PROBLEM REQUIREMENTS: Set down all the data again. Change nothing.

Start of DATA EXTRACT

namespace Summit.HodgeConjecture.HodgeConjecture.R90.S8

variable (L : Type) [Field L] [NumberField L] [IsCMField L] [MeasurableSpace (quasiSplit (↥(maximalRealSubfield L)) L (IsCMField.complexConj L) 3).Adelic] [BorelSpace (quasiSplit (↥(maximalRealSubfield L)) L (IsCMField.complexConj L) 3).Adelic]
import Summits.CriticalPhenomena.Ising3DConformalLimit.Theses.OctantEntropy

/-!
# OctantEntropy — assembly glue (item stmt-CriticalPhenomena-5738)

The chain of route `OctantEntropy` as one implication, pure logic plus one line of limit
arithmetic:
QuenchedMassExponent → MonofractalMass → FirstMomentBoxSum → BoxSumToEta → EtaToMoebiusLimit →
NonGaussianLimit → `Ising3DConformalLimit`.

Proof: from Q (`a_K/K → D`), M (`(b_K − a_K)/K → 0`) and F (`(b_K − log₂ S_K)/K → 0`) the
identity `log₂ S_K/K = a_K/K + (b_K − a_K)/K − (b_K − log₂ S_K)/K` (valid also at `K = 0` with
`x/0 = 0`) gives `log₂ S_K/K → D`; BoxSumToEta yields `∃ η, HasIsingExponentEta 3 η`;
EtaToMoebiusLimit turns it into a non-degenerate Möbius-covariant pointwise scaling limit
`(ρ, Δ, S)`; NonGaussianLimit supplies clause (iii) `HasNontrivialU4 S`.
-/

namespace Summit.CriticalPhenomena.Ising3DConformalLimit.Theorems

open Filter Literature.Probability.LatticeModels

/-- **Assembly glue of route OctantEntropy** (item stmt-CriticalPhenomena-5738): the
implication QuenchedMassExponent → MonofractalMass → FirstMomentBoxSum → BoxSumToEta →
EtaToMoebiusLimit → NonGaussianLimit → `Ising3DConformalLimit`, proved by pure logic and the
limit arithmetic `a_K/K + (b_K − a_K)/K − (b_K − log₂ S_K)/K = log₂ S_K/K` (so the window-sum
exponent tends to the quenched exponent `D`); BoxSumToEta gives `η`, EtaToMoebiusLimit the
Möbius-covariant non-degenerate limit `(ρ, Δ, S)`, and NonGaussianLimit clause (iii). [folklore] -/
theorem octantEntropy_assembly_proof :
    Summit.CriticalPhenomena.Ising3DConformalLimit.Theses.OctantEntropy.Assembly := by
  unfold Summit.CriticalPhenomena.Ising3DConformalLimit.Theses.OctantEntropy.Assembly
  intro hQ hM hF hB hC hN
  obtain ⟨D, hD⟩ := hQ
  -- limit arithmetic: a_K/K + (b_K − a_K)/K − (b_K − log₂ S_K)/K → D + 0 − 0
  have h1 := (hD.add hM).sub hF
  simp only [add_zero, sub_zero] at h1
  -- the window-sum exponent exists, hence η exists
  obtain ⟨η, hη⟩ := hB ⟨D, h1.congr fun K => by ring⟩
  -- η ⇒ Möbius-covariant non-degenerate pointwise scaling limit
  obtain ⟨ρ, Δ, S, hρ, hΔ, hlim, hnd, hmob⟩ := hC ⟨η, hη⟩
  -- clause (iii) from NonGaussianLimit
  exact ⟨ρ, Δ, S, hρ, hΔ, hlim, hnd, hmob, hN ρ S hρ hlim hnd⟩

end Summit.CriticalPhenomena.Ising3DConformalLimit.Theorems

End of DATA EXTRACT

OUTPUT:
namespace Summit.HodgeConjecture.HodgeConjecture.R90.S8

variable (L : Type) [Field L] [NumberField L] [IsCMField L] [MeasurableSpace (quasiSplit (↥(maximalRealSubfield L)) L (IsCMField.complexConj L) 3).Adelic] [BorelSpace (quasiSplit (↥(maximalRealSubfield L)) L (IsCMField.complexConj L) 3).Adelic]
import Summits.CriticalPhenomena.Ising3DConformalLimit.Theses.OctantEntropy

/-!
# OctantEntropy — assembly glue (item stmt-CriticalPhenomena-5738)

The chain of route `OctantEntropy` as one implication, pure logic plus one line of limit
arithmetic:
QuenchedMassExponent → MonofractalMass → FirstMomentBoxSum → BoxSumToEta → EtaToMoebiusLimit →
NonGaussianLimit → `Ising3DConformalLimit`.

Proof: from Q (`a_K/K → D`), M (`(b_K − a_K)/K → 0`) and F (`(b_K − log₂ S_K)/K → 0`) the
identity `log₂ S_K/K = a_K/K + (b_K − a_K)/K − (b_K − log₂ S_K)/K` (valid also at `K = 0` with
`x/0 = 0`) gives `log₂ S_K/K → D`; BoxSumToEta yields `∃ η, HasIsingExponentEta 3 η`;
EtaToMoebiusLimit turns it into a non-degenerate Möbius-covariant pointwise scaling limit
`(ρ, Δ, S)`; NonGaussianLimit supplies clause (iii) `HasNontrivialU4 S`.
-/

namespace Summit.CriticalPhenomena.Ising3DConformalLimit.Theorems

open Filter Literature.Probability.LatticeModels

/-- **Assembly glue of route OctantEntropy** (item stmt-CriticalPhenomena-5738): the
implication QuenchedMassExponent → MonofractalMass → FirstMomentBoxSum → BoxSumToEta →
EtaToMoebiusLimit → NonGaussianLimit → `Ising3DConformalLimit`, proved by pure logic and the
limit arithmetic `a_K/K + (b_K − a_K)/K − (b_K − log₂ S_K)/K = log₂ S_K/K` (so the window-sum
exponent tends to the quenched exponent `D`); BoxSumToEta gives `η`, EtaToMoebiusLimit the
Möbius-covariant non-degenerate limit `(ρ, Δ, S)`, and NonGaussianLimit clause (iii). [folklore] -/
theorem octantEntropy_assembly_proof :
    Summit.CriticalPhenomena.Ising3DConformalLimit.Theses.OctantEntropy.Assembly := by
  unfold Summit.CriticalPhenomena.Ising3DConformalLimit.Theses.OctantEntropy.Assembly
  intro hQ hM hF hB hC hN
  obtain ⟨D, hD⟩ := hQ
  -- limit arithmetic: a_K/K + (b_K − a_K)/K − (b_K − log₂ S_K)/K → D + 0 − 0
  have h1 := (hD.add hM).sub hF
  simp only [add_zero, sub_zero] at h1
  -- the window-sum exponent exists, hence η exists
  obtain ⟨η, hη⟩ := hB ⟨D, h1.congr fun K => by ring⟩
  -- η ⇒ Möbius-covariant non-degenerate pointwise scaling limit
  obtain ⟨ρ, Δ, S, hρ, hΔ, hlim, hnd, hmob⟩ := hC ⟨η, hη⟩
  -- clause (iii) from NonGaussianLimit
  exact ⟨ρ, Δ, S, hρ, hΔ, hlim, hnd, hmob, hN ρ S hρ hlim hnd⟩

end Summit.CriticalPhenomena.Ising3DConformalLimit.Theorems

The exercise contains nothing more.